PWMU.CO – Dia termasuk orang kecil. Bukan hanya perawakannya, tapi status sosialnya juga tergolong ‘orang kecil’. Sehari-hari dia adalah tukang becak yang juga mengabdi sebagai marbot masjid. 

Tapi orang kecil bernama Achmad Syafi’i (65) alias Cak Mad itu memiliki semangat yang luar biasa besar. Becak, satu-satunya ‘harta’ berharga yang dimilikinya, rela dia jual. Dan ini yang bikin takjub: uang hasil penjualannya dia sedekahkan untuk pembebasan lahan perluasan sebuah masjid. 

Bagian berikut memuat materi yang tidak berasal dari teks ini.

import Summits.SmoothPoincare4.SmoothPoincare4.Theses.ConvexBisection
import Literature.Geometry.Symplectic.PlanarContactBoundary
import Literature.Topology.FourManifolds.Isotopy
import Literature.Geometry.Symplectic.GirouxContactPath
import Mathlib.Geometry.Manifold.LocalDiffeomorph

/-!
# Stub `stub_girouxGray` of line `modp-braid-orbits` (reshape r5) for crux
`ConvexBisection.AcyclicBisectionExists` (item stmt-SmoothPoincare4-10508, route route-SmoothPoincare4-ConvexBisection)

GIROUX UNIQUENESS + GRAY STABILITY.  Two plane fields `ξ = ker α`, `ξ' = ker α'` on a closed
3-manifold `N` that are supported by the SAME embedded open book `ob : OpenBook N`
(`OpenBook.IsGirouxForm`: `α ∧ dα ≠ 0`, `dα > 0` on the `dθ`-co-oriented pages, `α > 0` on the
binding oriented as the boundary of the pages, everything read in the orientation `α ∧ dα`
defines) and induce the same orientation (`α ∧ dα` and `α' ∧ dα'` positive on the same frames)
differ by a diffeomorphism `φ₀` isotopic to the identity: `dφ₀(ξ_y) = ξ'_{φ₀ y}`.

## Audit of the registered signature (worker, 2026-08-16)

* TRUE as stated.  With `N` oriented by `α ∧ dα` (the two forms give the same orientation by the
  `iff` hypothesis: two nowhere-vanishing alternating 3-forms on `𝔼 3` are proportional, and the
  `iff` says the factor is positive), `IsGirouxForm.pages` is exactly "`dα` is a positive area
  form on the pages oriented by (ambient orientation, co-orientation `dθ = proj^* dφ`)" and
  `IsGirouxForm.binding` is exactly "`α > 0` on `B` with the boundary orientation of the pages"
  (page `{θ = 0} = {w₂ = 0, w₁ > 0}` in a tube, co-oriented by `e₂`, outward normal `-e₁`, so the
  boundary direction `b⁺` is the one with `(b⁺, e₁, e₂)` positive — the condition
  `α(b) · (α ∧ dα)(b, e₁, e₂) > 0`, even in `b`).  These are the two conditions of Etnyre 2006,
  Def. 3.2 / Wendl 2020, p. 77, in Etnyre's conventions (`(∂_ψ, ∂_r, ∂_θ)` positive,
  `α(∂_ψ) > 0`), re-derived here independently of the module docstring of
  `PlanarContactBoundary.lean`.  Hence both `ξ`, `ξ'` are positive contact structures on
  `(N, or_α)` supported by `(B, π) = (ob.binding, ob.proj)`, and Giroux's uniqueness (Etnyre 2006,
  proof of Prop. 3.18 = Prop. 3.5 of the arXiv source: `α_{iR} = α_i + R f(r) dθ`, `f = r²` near
  `B`, then `s α_{1R} + (1 - s) α_{0R}` is contact for `R ≫ 0` — the three regions need exactly:
  `dα_i > 0` on the commonly oriented pages, `α_i(∂_ψ) > 0` near the commonly oriented binding,
  `α_i ∧ dα_i > 0` for the common orientation; the normal form `proj ∘ tube = w/‖w‖` of
  `OpenBook` supplies Etnyre's coordinates `(ψ, (r, θ))`) gives a smooth path of contact forms,
  and Gray's theorem (Geiges 2008, Thm. 2.2.2) on the closed manifold `N` (compact, `T2`,
  boundaryless model `𝓡 3`) gives an ambient isotopy `ψ_t` with `Tψ_t(ξ) = ξ_t`; `φ₀ = ψ_1`,
  and `t ↦ ψ_{1-t}` is a `SmoothIsotopy` from `φ₀` to `id` through diffeomorphisms (smooth
  embeddings by `isSmoothEmbedding_diffeomorph_holds`), i.e. `Diffeomorph.IsIsotopic φ₀ refl`.
  No connectedness of `N` is needed (componentwise; a component without binding cannot carry a
  Giroux form — closed pages have no exact area form — and the argument does not even use this).
  Overlapping / repeated tubes in `ob` are harmless (binding components are equal or disjoint as
  sets; one tube per component is used for the cut-off `f`).
* The orientation hypothesis is NECESSARY: the same `ob` (same `proj`) also carries Giroux forms
  of the opposite orientation (Thurston–Winkelnkemper on `-N` with the pages `Σ̄`), whose kernel
  is the mirror contact structure; a diffeomorphism isotopic to the identity preserves
  orientation and cannot carry a positive contact structure to a negative one.
* NOT PROVABLE in this session: the tree has the flow half of Gray (PROVED:
  `Literature.Topology.FourManifolds.exists_ambientIsotopy_of_timeDependent`, the chart-level
  Pfaffian transport `Literature.Analysis.ODE.apply_linearization_eq_zero`, the discharged
  `inChart_mextDeriv_holds`), but no Gray stability theorem, no Lie derivative / pull-back of
  `MForm`s along isotopies, and no Giroux path lemma; no existing named fact covers either
  (searched `Gray|Moser|Giroux|isotop` over `Literature/Geometry`, `Literature/Topology`).
  The two missing PUBLISHED facts were stated in the tree's vocabulary and relocated by the gate to
  `Literature/Geometry/Symplectic/GirouxContactPath.lean` (`Literature.Geometry.Symplectic.GirouxContactPath`,
  `Literature.Geometry.Symplectic.GrayStability`, p84502); the r5 signature is PROVED from them
  (`stub_girouxGray_of`, the registered r6 stub), which certifies that these two signatures suffice.
-/

noncomputable section

-- the prescribed namespace `Summit.<P>.<Sub>.…` duplicates `SmoothPoincare4` (P = Sub)
set_option linter.dupNamespace false

open scoped Manifold ContDiff Topology ContinuousMap

namespace Summit.SmoothPoincare4.SmoothPoincare4.Theorems.AcyclicBisectionExists.ModpBraidOrbits

open Literature.Geometry.Symplectic (OpenBook wedge₁₂)

/-- **The end stage of an ambient isotopy is isotopic to the identity**: for an ambient isotopy
`Ψ` of a `C^∞` manifold `N` (`Ψ_0 = id`), the reversed family `t ↦ Ψ_{1-t}` is a smooth isotopy
from `Ψ_1` to `id` through diffeomorphisms, which are smooth embeddings
(`Literature.Topology.FourManifolds.isSmoothEmbedding_diffeomorph_holds`); hence
`Diffeomorph.IsIsotopic (Ψ.toDiffeomorph 1) (Diffeomorph.refl _ _ _)`. Hirsch, *Differential
Topology* (1976), Ch. 8 §1. [folklore] -/
theorem isIsotopic_toDiffeomorph_one_refl {EN HN : Type*} [NormedAddCommGroup EN]
    [NormedSpace ℝ EN] [TopologicalSpace HN] {J : ModelWithCorners ℝ EN HN}
    {N : Type*} [TopologicalSpace N] [ChartedSpace HN N] [IsManifold J ∞ N]
    (Ψ : Literature.Topology.FourManifolds.AmbientIsotopy J N) :
    Literature.Topology.FourManifolds.Diffeomorph.IsIsotopic (Ψ.toDiffeomorph 1)
      (Diffeomorph.refl J N ∞) := by
  refine ⟨{ toFun := fun t => Ψ.toFun (1 - t)
            contMDiff := ?_
            isSmoothEmbedding := fun t =>
              Literature.Topology.FourManifolds.isSmoothEmbedding_diffeomorph_holds
                (Ψ.toDiffeomorph (1 - t))
            map_zero := by
              funext y
              rw [sub_zero, Literature.Topology.FourManifolds.AmbientIsotopy.coe_toDiffeomorph]
            map_one := by
              funext y
              rw [sub_self, Ψ.map_zero]
              rfl }⟩
  have h : ContMDiff (𝓘(ℝ, ℝ).prod J) (𝓘(ℝ, ℝ).prod J) ∞ (fun p : ℝ × N => (1 - p.1, p.2)) :=
    ((contDiff_const.sub contDiff_id).contMDiff.comp contMDiff_fst).prodMk contMDiff_snd
  exact Ψ.contMDiff.comp h

/-- **A diffeomorphism carries a plane field onto another as soon as it does so vectorwise**:
if `v ∈ ξ_y ↔ dφ_y(v) ∈ ξ'_{φ y}` for all `v`, then `dφ_y(ξ_y) = ξ'_{φ y}` — the inclusion `⊇`
uses that the differential of a diffeomorphism is onto
(`Diffeomorph.mfderivToContinuousLinearEquiv`). [folklore] -/
theorem submodule_map_mfderiv_eq_of_iff {EN HN : Type*} [NormedAddCommGroup EN]
    [NormedSpace ℝ EN] [TopologicalSpace HN] {J : ModelWithCorners ℝ EN HN}
    {N : Type*} [TopologicalSpace N] [ChartedSpace HN N] [IsManifold J ∞ N]
    (φ : N ≃ₘ⟮J, J⟯ N) (ξ ξ' : N → Submodule ℝ EN) (y : N)
    (h : ∀ v : EN, v ∈ ξ y ↔ mfderiv J J φ y v ∈ ξ' (φ y)) :
    (ξ y).map (mfderiv J J φ y).toLinearMap = ξ' (φ y) := by
  ext w
  simp only [Submodule.mem_map, ContinuousLinearMap.coe_coe]
  constructor
  · rintro ⟨v, hv, rfl⟩
    exact (h v).1 hv
  · intro hw
    have hn : (∞ : WithTop ℕ∞) ≠ 0 := by simp
    obtain ⟨v, hv⟩ := (φ.mfderivToContinuousLinearEquiv hn y).surjective w
    have hv' : mfderiv J J φ y v = w := hv
    exact ⟨v, (h v).2 (hv' ▸ hw), hv'⟩

/-- **The registered stub `stub_girouxGray`, proved from the two published facts**
`GirouxContactPath` (Giroux 2002 / Etnyre 2006, Prop. 3.18: a smooth path of contact forms
between two Giroux forms of one open book with the same orientation) and `GrayStability`
(Gray 1959 / Geiges 2008, Thm. 2.2.2): the ambient isotopy `Ψ` of Gray's theorem along Giroux's
path has `dΨ_1(ker α) = ker α'`, i.e. `dΨ_1(ξ_y) = ξ'_{Ψ_1 y}` (`IsGirouxForm.ker_eq` on both
sides, `submodule_map_mfderiv_eq_of_iff`), and `φ₀ := Ψ_1` is isotopic to the identity
(`isIsotopic_toDiffeomorph_one_refl`).  This is the registered r6 stub VERBATIM (the r5 statement made
conditional on the two named facts, now `Literature.Geometry.Symplectic.GirouxContactPath` and
`Literature.Geometry.Symplectic.GrayStability`, p84502). [folklore] -/
theorem stub_girouxGray_of :
    Literature.Geometry.Symplectic.GirouxContactPath → Literature.Geometry.Symplectic.GrayStability →
    ∀ (N : Type) [TopologicalSpace N] [T2Space N] [CompactSpace N]
      [ChartedSpace (EuclideanSpace ℝ (Fin 3)) N] [IsManifold (𝓡 3) ∞ N]
      (ob : Literature.Geometry.Symplectic.OpenBook N)
      (ξ ξ' : N → Submodule ℝ (EuclideanSpace ℝ (Fin 3)))
      (α α' : Literature.Geometry.Kaehler.MForm (𝓡 3) N ℝ 1),
      ob.IsGirouxForm ξ α → ob.IsGirouxForm ξ' α' →
      (∀ y u v w, 0 < Literature.Geometry.Symplectic.wedge₁₂ (α y) (Literature.Geometry.Kaehler.mextDeriv α y) u v w ↔
        0 < Literature.Geometry.Symplectic.wedge₁₂ (α' y) (Literature.Geometry.Kaehler.mextDeriv α' y) u v w) →
      ∃ φ₀ : N ≃ₘ⟮𝓡 3, 𝓡 3⟯ N,
        Literature.Topology.FourManifolds.Diffeomorph.IsIsotopic φ₀ (Diffeomorph.refl (𝓡 3) N ∞) ∧
        ∀ y, (ξ y).map (mfderiv (𝓡 3) (𝓡 3) φ₀ y).toLinearMap = ξ' (φ₀ y) := by
  intro hGiroux hGray N _ _ _ _ _ ob ξ ξ' α α' hα hα' hor
  obtain ⟨A, hA0, hA1, hAs, hAc⟩ := hGiroux N ob ξ ξ' α α' hα hα' hor
  obtain ⟨Ψ, hΨ⟩ := hGray N A hAs hAc
  refine ⟨Ψ.toDiffeomorph 1, isIsotopic_toDiffeomorph_one_refl Ψ, fun y => ?_⟩
  refine submodule_map_mfderiv_eq_of_iff (Ψ.toDiffeomorph 1) ξ ξ' y fun v => ?_
  have key := hΨ 1 ⟨zero_le_one, le_rfl⟩ y v
  rw [hA0, hA1] at key
  exact (hα.ker_eq y v).symm.trans (key.trans (hα'.ker_eq _ _))

end Summit.SmoothPoincare4.SmoothPoincare4.Theorems.AcyclicBisectionExists.ModpBraidOrbits

end
/-- ★★ **THE IDENTIFICATION `G′_□(U′·1) = conj b(η²G′_□(Ṽ_□))`**: Theorem 3.4's extension at the cube letter, once it is a two-sided inverse of `Δp − V′_□(Ã) =
conj b(η⁻²Δ′_{a,□}(Ṽ_□))` (Sect. B's conclusions (1)–(2)), IS the genuine cube letter at the localised field in real coordinates — two two-sided inverses of one
element coincide, and `Δ′_{a,□}(Ṽ_□)` is then a unit (`isUnit_of_conj_laws`).  Print: «G′(U′U) = (Δ′_a(U′U))⁻¹ exists».
[cite: Balaban1985BackgroundPropagators, Thm 3.4 p.400, (3.64)–(3.65) p.402, Cor. 3.6 p.408, p.409 l.1–5] -/
theorem GextK_eq_GpVK (A : AfldY 𝔸 i) (h1 : (DpK b i c par - VpK b i c par A) * GextK b i c par A = 1)
    (h2 : GextK b i c par A * (DpK b i c par - VpK b i c par A) = 1) :
    IsUnit (deltaPrimeACubeY i c par (locCfgY i c (kGeo i).eta A)) ∧ GextK b i c par A = GpVK b i c par A := by
  have h1' := h1
  have h2' := h2
  rw [DpK_sub_VpK] at h1' h2'
  have hunit : IsUnit (deltaPrimeACubeY i c par (locCfgY i c (kGeo i).eta A)) :=
    isUnit_of_conj_laws b _ (inv_ne_zero (pow_ne_zero 2 (eta_ne_zero i))) _ h1' h2'
  refine ⟨hunit, ?_⟩
  calc GextK b i c par A = (GpVK b i c par A * (DpK b i c par - VpK b i c par A)) * GextK b i c par A := by
        rw [GpVK_mul_DpK_sub_VpK b i c par A hunit, one_mul]
    _ = GpVK b i c par A := by rw [mul_assoc, h1, mul_one]

end Letters

/-! ## §2  FILE 6's engine application with the base entries and the located thresholds EXPOSED at the same `(δ₀, B_G)` -/

section Shared

variable [DecidableEq ι]

/-- ★★★ **COROLLARY 3.5 FOR `G′_□`, SHARED-CONSTANT FORM** — FILE 6's `cor35_Gp_cube` VERBATIM (Sect. B's engine at `U := 1`, `g := geoCK i □`, every `A`-independent
binder discharged) with, inside the same existential, (a) the two located member thresholds behind the scale transfers and (2.61) at the rate `δ₀`
(`4·log L/((9/5000)δ₀) ≤ R·M − 1`, `N₁((9/5000)δ₀) + 1 ≤ R·L·M_h`), and (b) Theorem 3.1's base entries at `U = 1` in conj-`b` form AT THE SAME `(B_G, δ₀)`:
`Gp ≺ B_G(Lⁿη)²e^{−δ₀d}`, `conj b(∇_k)·Gp ≺ B_GLⁿηe^{−δ₀d}`, `Gp·conj b(∇_k) ≺ B_GLⁿηe^{−δ₀d}` for every `k ∈ κ ⊕ κ` — followed by the engine's four conclusions.
[cite: Balaban1985BackgroundPropagators, Cor. 3.5 p.407, Thm 3.4 p.400, Thm 3.1 (3.42) p.397, p.409 l.1–5, (3.60)–(3.65) p.402; Balaban1984PropagatorsII, Lemma 2.1 p.234, Prop. 2.2 (2.67) p.234] -/
theorem cor35_Gp_cube_shared (d ℓ : ℕ) (hℓ : 1 ≤ ℓ) (Cq M₂ : ℝ) (hCq : 0 ≤ Cq) (hM₂ : 0 ≤ M₂) (hrepr : ∀ (v : 𝔸) (j : ι), |b.repr v j| ≤ M₂ * ‖v‖)
    (h1 : ‖(1 : 𝔸)‖ ≤ 1) :
    ∃ δ₀ BG M₀ T₀ : ℝ, ∃ N₀ : ℕ, 0 < δ₀ ∧ 0 < BG ∧ ∃ a₁ : ℝ, 0 < a₁ ∧ ∃ B : ℝ, 0 ≤ B ∧
    ∀ {hd : 1 ≤ d + 1} {hL : Odd (ℓ + 1) ∧ 1 < ℓ + 1} {b₀ b₁ : ℝ} (i : KIdx d ℓ hd hL b₀ b₁) (c : ↥(cubes (toKT i).D.toDomains)) (Rr : ℝ) (H : Prop)
      (par : SiteParY 𝔸 i), (∀ z w, par (fun _ _ => 1) z w = 1) →
      M₀ ≤ ((ℓ : ℝ) + 1) * (toKT i).Mh → N₀ + 1 ≤ (toKT i).R * ((ℓ + 1) * (toKT i).Mh) → T₀ ≤ RM1 i →
    (4 * Real.log ((ℓ : ℝ) + 1) / (9 / 5000 * δ₀) ≤ RM1 i ∧ N1 d ℓ (9 / 5000 * δ₀) + 1 ≤ (toKT i).R * ((ℓ + 1) * (toKT i).Mh)) ∧
    HasMajorant (g := toB6 (geoCK i c) Rr H) (fun p : SiteY i × ι => blkCubeY i c p.1) (GpK b i c par)
      (fun a a' => BG * (geoCK i c).len a ^ 2 * Real.exp (-(δ₀ * (geoCK i c).dist a a'))) ∧
    (∀ k : Fin (d + 1) ⊕ Fin (d + 1), HasMajorant (g := toB6 (geoCK i c) Rr H) (fun p : SiteY i × ι => blkCubeY i c p.1)
      (conj b (diffLetter (shiftY i) (fun _ _ => (1 : 𝔸ˣ)) ((((geoCK i c).eta : ℂ))⁻¹) k) * GpK b i c par)
      (fun a a' => BG * (geoCK i c).len a * Real.exp (-(δ₀ * (geoCK i c).dist a a')))) ∧
    (∀ k : Fin (d + 1) ⊕ Fin (d + 1), HasMajorant (g := toB6 (geoCK i c) Rr H) (fun p : SiteY i × ι => blkCubeY i c p.1)
      (GpK b i c par * conj b (diffLetter (shiftY i) (fun _ _ => (1 : 𝔸ˣ)) ((((geoCK i c).eta : ℂ))⁻¹) k))
      (fun a a' => BG * (geoCK i c).len a * Real.exp (-(δ₀ * (geoCK i c).dist a a')))) ∧
    ∀ (α₁ : ℝ), 0 ≤ α₁ → α₁ ≤ a₁ →
    ∀ (A : Fin (d + 1) → SiteY i → 𝔸) (kF : BlkCubeY i c → SiteY i → 𝔸 →L[ℝ] 𝔸) (sF : SiteY i → 𝔸 →L[ℝ] 𝔸),
      (∀ y x, blkCubeY i c x = y → ‖kF y x‖ ≤ Cq * α₁ * wK i c y) → (∀ x, ‖sF x‖ ≤ Cq * α₁) →
      (∀ ν k x, ‖(((geoCK i c).eta : ℂ)⁻¹) • covDstar (shiftY i) (fun _ _ => (1 : 𝔸ˣ)) ν (A k) x‖ ≤ α₁ * ((geoCK i c).len (blkCubeY i c x) ^ 2)⁻¹) →
      (∀ μ ν x, ‖(((geoCK i c).eta : ℂ)⁻¹) • covD (shiftY i) (fun _ _ => (1 : 𝔸ˣ)) μ (A ν) x‖ ≤ α₁ * ((geoCK i c).len (blkCubeY i c x) ^ 2)⁻¹) →
      (∀ μ x, ‖(((geoCK i c).eta : ℂ)⁻¹) • covDstar (shiftY i) (fun _ _ => (1 : 𝔸ˣ)) μ (tauB (shiftY i) (fun _ _ => (1 : 𝔸ˣ)) μ (A μ)) x‖ ≤
        α₁ * ((geoCK i c).len (blkCubeY i c x) ^ 2)⁻¹) →
      (∀ k x, ‖A k x‖ ≤ α₁ * ((geoCK i c).len (blkCubeY i c x))⁻¹) →
      (∀ ν k x, ‖tauB (shiftY i) (fun _ _ => (1 : 𝔸ˣ)) ν (A k) x‖ ≤ α₁ * ((geoCK i c).len (blkCubeY i c x))⁻¹) →
      (DpK b i c par - conj b (vPrimeConc (shiftY i) (fun _ _ => (1 : 𝔸ˣ)) (geoCK i c).eta A (blkCubeY i c) (kQCubeY i c par (fun _ _ => 1)) kF
          (sQCubeY i c par (fun _ _ => 1)) sF (cfunK i c))) *
        (gPrimeExtEnd (GpK b i c par) (conj b (vPrimeConc (shiftY i) (fun _ _ => (1 : 𝔸ˣ)) (geoCK i c).eta A (blkCubeY i c)
          (kQCubeY i c par (fun _ _ => 1)) kF (sQCubeY i c par (fun _ _ => 1)) sF (cfunK i c)) * GpK b i c par)) = 1 ∧
      (gPrimeExtEnd (GpK b i c par) (conj b (vPrimeConc (shiftY i) (fun _ _ => (1 : 𝔸ˣ)) (geoCK i c).eta A (blkCubeY i c)
          (kQCubeY i c par (fun _ _ => 1)) kF (sQCubeY i c par (fun _ _ => 1)) sF (cfunK i c)) * GpK b i c par)) *
        (DpK b i c par - conj b (vPrimeConc (shiftY i) (fun _ _ => (1 : 𝔸ˣ)) (geoCK i c).eta A (blkCubeY i c) (kQCubeY i c par (fun _ _ => 1)) kF
          (sQCubeY i c par (fun _ _ => 1)) sF (cfunK i c))) = 1 ∧
      (∀ (X : Module.End ℝ (SiteY i × ι → ℝ)) (P : BlkCubeY i c → ℝ), (∀ y, 0 ≤ P y) →
        HasMajorant (g := toB6 (geoCK i c) Rr H) (fun p : SiteY i × ι => blkCubeY i c p.1) (X * GpK b i c par)
          (fun a a' => BG * P a * Real.exp (-(δ₀ * (geoCK i c).dist a a'))) →
        HasMajorant (g := toB6 (geoCK i c) Rr H) (fun p : SiteY i × ι => blkCubeY i c p.1)
          (X * (gPrimeExtEnd (GpK b i c par) (conj b (vPrimeConc (shiftY i) (fun _ _ => (1 : 𝔸ˣ)) (geoCK i c).eta A (blkCubeY i c)
            (kQCubeY i c par (fun _ _ => 1)) kF (sQCubeY i c par (fun _ _ => 1)) sF (cfunK i c)) * GpK b i c par)))
          (fun a a' => B * P a * Real.exp (-(9 / 10 * δ₀ * (geoCK i c).dist a a')))) ∧
      (∀ Y : Module.End ℝ (SiteY i × ι → ℝ),
        HasMajorant (g := toB6 (geoCK i c) Rr H) (fun p : SiteY i × ι => blkCubeY i c p.1) (GpK b i c par * Y)
          (fun a a' => BG * (geoCK i c).len a * Real.exp (-(δ₀ * (geoCK i c).dist a a'))) →
        HasMajorant (g := toB6 (geoCK i c) Rr H) (fun p : SiteY i × ι => blkCubeY i c p.1)
          ((gPrimeExtEnd (GpK b i c par) (conj b (vPrimeConc (shiftY i) (fun _ _ => (1 : 𝔸ˣ)) (geoCK i c).eta A (blkCubeY i c)
            (kQCubeY i c par (fun _ _ => 1)) kF (sQCubeY i c par (fun _ _ => 1)) sF (cfunK i c)) * GpK b i c par)) * Y)
          (fun a a' => B * (geoCK i c).len a * Real.exp (-(9 / 10 * δ₀ * (geoCK i c).dist a a')))) := by
  classical
  -- FILE 6 §1: Theorem 3.1 for `G′_□(1)`, all orientations, one rate `δ₁`, one constant `C₁`
  obtain ⟨δ₁, C₁, M₀, T₀, N₀, hδ₁, hC₁, h31⟩ := thm31_cube_allOrientations d ℓ hℓ
  -- FILE 5a: ONE (2.61) exponent `dB` at the rate `δ₁`
  obtain ⟨dB, h261⟩ := exists_h261_geoCK d ℓ hδ₁
  -- Sect. B's engine, lattice-free constants
  have hΛf : ∀ α : ℝ, 0 < α → (1 : ℝ) ≤ ((ℓ : ℝ) + 1) ^ 4 := fun α _ =>
    one_le_pow₀ (by linarith [(Nat.cast_nonneg ℓ : (0 : ℝ) ≤ ℓ)])
  obtain ⟨a₁, ha₁, B, hB, H34⟩ := thm34_Gp_uniform (κ := Fin (d + 1)) b dB δ₁ C₁ Cq 1 1 M₂ (fun _ => ((ℓ : ℝ) + 1) ^ 4) hC₁ hCq zero_le_one hM₂ hδ₁
    hΛf hrepr
  refine ⟨δ₁, C₁, M₀, max T₀ (4 * Real.log ((ℓ : ℝ) + 1) / (9 / 5000 * δ₁)), max N₀ (N1 d ℓ (9 / 5000 * δ₁)), hδ₁, hC₁, a₁, ha₁, B, hB, ?_⟩
  intro hd hL b₀ b₁ i c Rr H par hpar hM hN hT
  haveI : Nonempty (geoCK i c).Site := geoCK_site_nonempty i c
  have hN₀ : N₀ + 1 ≤ (toKT i).R * ((ℓ + 1) * (toKT i).Mh) := le_trans (Nat.succ_le_succ (le_max_left _ _)) hN
  have hN1 : N1 d ℓ (9 / 5000 * δ₁) + 1 ≤ (toKT i).R * ((ℓ + 1) * (toKT i).Mh) := le_trans (Nat.succ_le_succ (le_max_right _ _)) hN
  have hT₀ : T₀ ≤ RM1 i := (le_max_left _ _).trans hT
  have hT1 : 4 * Real.log ((ℓ : ℝ) + 1) / (9 / 5000 * δ₁) ≤ RM1 i := (le_max_right _ _).trans hT
  obtain ⟨hdnn, htri, hrefl, hsym⟩ := geoCK_dist_axioms i c Rr H
  obtain ⟨hd₀B, hd₀F, hd₀0⟩ := stencil_geoCK i c
  obtain ⟨e1, e2, e3, e2', e3'⟩ := h31 i c Rr H hM hN₀ hT₀
  -- Theorem 3.1 in conj-`b` form (FILE 5b)
  have g342_1 := h342_1_cube b i c par hpar Rr H (hasMajorant_geomT_of_toB6 i c Rr H e1)
  have g342_2 : ∀ k : Fin (d + 1) ⊕ Fin (d + 1), HasMajorant (g := toB6 (geoCK i c) Rr H) (fun p : SiteY i × ι => blkCubeY i c p.1)
      (conj b (diffLetter (shiftY i) (fun _ _ => (1 : 𝔸ˣ)) ((((geoCK i c).eta : ℂ))⁻¹) k) * GpK b i c par)
      (fun a a' => C₁ * (geoCK i c).len a * Real.exp (-(δ₁ * (geoCK i c).dist a a'))) := by
    rintro (μ | μ)
    · exact h342_2_cube_inl b i c par hpar Rr H μ (hasMajorant_geomT_of_toB6 i c Rr H (e2 μ))
    · exact h342_2_cube_inr b i c par hpar Rr H μ (e2' μ)
  have g342_3 : ∀ k : Fin (d + 1) ⊕ Fin (d + 1), HasMajorant (g := toB6 (geoCK i c) Rr H) (fun p : SiteY i × ι => blkCubeY i c p.1)
      (GpK b i c par * conj b (diffLetter (shiftY i) (fun _ _ => (1 : 𝔸ˣ)) ((((geoCK i c).eta : ℂ))⁻¹) k))
      (fun a a' => C₁ * (geoCK i c).len a * Real.exp (-(δ₁ * (geoCK i c).dist a a'))) := by
    rintro (μ | μ)
    · exact h342_3_cube_inl b i c par hpar Rr H μ (e3' μ)
    · exact h342_3_cube_inr b i c par hpar Rr H μ (hasMajorant_geomT_of_toB6 i c Rr H (e3 μ))
  obtain ⟨hlaw1, hlaw2⟩ := DpK_mul_GpK b i c par hpar
  refine ⟨⟨hT1, hN1⟩, g342_1, g342_2, g342_3, ?_⟩
  exact H34 (shiftY i) (fun _ _ => (1 : 𝔸ˣ)) (g := geoCK i c) (Rr := Rr) (H := H) (blkCubeY i c) (kQCubeY i c par (fun _ _ => 1))
    (sQCubeY i c par (fun _ _ => 1)) (cfunK i c) (wK i c) hdnn htri hrefl hsym (geoCK_len_pos i c) (geoCK_eta_le_len i c) (geoCK_eta_pos i c)
    (fun α hα hα1 => h261 i c Rr H hN1 α hα hα1.le) (hST_geoCK i c hδ₁ hT1)
    (fun _ _ => ⟨h1, by rw [inv_one, Units.val_one]; exact h1⟩) hd₀B hd₀F hd₀0 (wK_nonneg i c) (card_block_mul_wK_le i c)
    (fun y x hx => by rw [← hx]; exact norm_kQCubeY_one_le i c par h1 hpar _ x) (norm_sQCubeY_one_le i c par h1 hpar) (abs_cfunK_le i c)
    hlaw1 hlaw2 g342_1 g342_2 g342_3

Cak Mad adalah marbot Masjid al-Muttaqien. Dulu, dia mencari nafkah dengan mengayuh becak. Setiap hari, selesai mengantarkan penumpangnya, ia selalu menyempatkan diri membersihkan masjid yang terletak di Jalan Gresik Nomor 99 Surabaya.

Selama 30 tahun lebih bapak dari dua orang putri dan seorang putra ini dengan setia menjaga masjid yang berdiri sejak tahun 1972 itu. Namun saat usia sudah mulai udzur dan pemakai jasanya sudah beralih ke transportasi online, maka Cak Mad pada tahun 2020 memilih kembali ke rumah asalnya, di Desa Tanggulrejo, Kecamatan Manyar, Kabupaten Gresik.

Tetap Jalin Hubungan

Tapi kepindahannya tak membuat Cak Mad melupakan masjid yang sudah menjadi bagian hidupnya itu. Dia selalu menyambung silaturahmi dengan takmir masjid.  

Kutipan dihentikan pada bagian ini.